_Work instruction:_ Search the records below for the word "Theorems". Copy each line where it occurs.

Collected data:
==================================================
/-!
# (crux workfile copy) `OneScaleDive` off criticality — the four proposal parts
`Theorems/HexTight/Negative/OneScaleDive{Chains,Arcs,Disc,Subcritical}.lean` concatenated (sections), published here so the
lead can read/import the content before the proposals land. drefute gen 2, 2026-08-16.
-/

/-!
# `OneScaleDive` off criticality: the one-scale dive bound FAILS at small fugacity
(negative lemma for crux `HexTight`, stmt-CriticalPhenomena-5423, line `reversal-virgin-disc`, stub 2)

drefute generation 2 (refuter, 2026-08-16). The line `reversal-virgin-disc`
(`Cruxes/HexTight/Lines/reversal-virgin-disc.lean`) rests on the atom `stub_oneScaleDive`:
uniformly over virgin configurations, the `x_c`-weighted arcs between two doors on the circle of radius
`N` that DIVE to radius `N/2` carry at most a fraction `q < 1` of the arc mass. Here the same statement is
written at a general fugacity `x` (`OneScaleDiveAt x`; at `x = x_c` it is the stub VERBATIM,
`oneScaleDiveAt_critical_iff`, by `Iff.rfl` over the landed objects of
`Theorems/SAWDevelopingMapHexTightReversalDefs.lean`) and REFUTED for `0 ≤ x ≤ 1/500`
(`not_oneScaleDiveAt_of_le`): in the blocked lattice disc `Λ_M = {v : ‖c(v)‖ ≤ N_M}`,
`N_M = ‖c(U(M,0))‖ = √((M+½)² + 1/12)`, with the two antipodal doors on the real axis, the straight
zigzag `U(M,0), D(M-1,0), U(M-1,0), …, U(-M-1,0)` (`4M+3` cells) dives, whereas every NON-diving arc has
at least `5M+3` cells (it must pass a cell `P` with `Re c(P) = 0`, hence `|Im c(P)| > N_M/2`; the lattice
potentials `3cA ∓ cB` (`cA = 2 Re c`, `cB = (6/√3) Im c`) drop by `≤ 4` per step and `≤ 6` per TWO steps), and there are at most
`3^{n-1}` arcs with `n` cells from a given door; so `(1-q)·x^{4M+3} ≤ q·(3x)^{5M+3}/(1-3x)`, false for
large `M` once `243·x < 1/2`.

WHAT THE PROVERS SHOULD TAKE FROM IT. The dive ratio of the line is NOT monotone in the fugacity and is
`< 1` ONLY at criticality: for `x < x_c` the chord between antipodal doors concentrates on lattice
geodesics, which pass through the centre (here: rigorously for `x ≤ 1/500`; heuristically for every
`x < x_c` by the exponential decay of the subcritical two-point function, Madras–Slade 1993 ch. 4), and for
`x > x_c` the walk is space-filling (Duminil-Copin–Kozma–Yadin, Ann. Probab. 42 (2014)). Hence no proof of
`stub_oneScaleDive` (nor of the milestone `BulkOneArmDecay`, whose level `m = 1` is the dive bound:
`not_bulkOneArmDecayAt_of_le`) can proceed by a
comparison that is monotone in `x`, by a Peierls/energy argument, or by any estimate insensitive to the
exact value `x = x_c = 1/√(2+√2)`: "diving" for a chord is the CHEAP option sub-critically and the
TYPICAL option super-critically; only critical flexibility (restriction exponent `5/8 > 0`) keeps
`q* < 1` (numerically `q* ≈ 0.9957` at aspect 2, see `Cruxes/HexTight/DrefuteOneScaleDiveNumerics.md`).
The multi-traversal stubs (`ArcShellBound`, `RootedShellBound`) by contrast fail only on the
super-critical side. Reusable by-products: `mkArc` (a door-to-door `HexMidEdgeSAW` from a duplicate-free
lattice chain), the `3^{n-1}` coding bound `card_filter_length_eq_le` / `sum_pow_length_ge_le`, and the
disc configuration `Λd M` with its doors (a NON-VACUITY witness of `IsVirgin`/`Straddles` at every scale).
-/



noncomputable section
==================================================
_Task solution:_
`Theorems/HexTight/Negative/OneScaleDive{Chains,Arcs,Disc,Subcritical}.lean` concatenated (sections), published here so the
`Theorems/SAWDevelopingMapHexTightReversalDefs.lean`) and REFUTED for `0 ≤ x ≤ 1/500`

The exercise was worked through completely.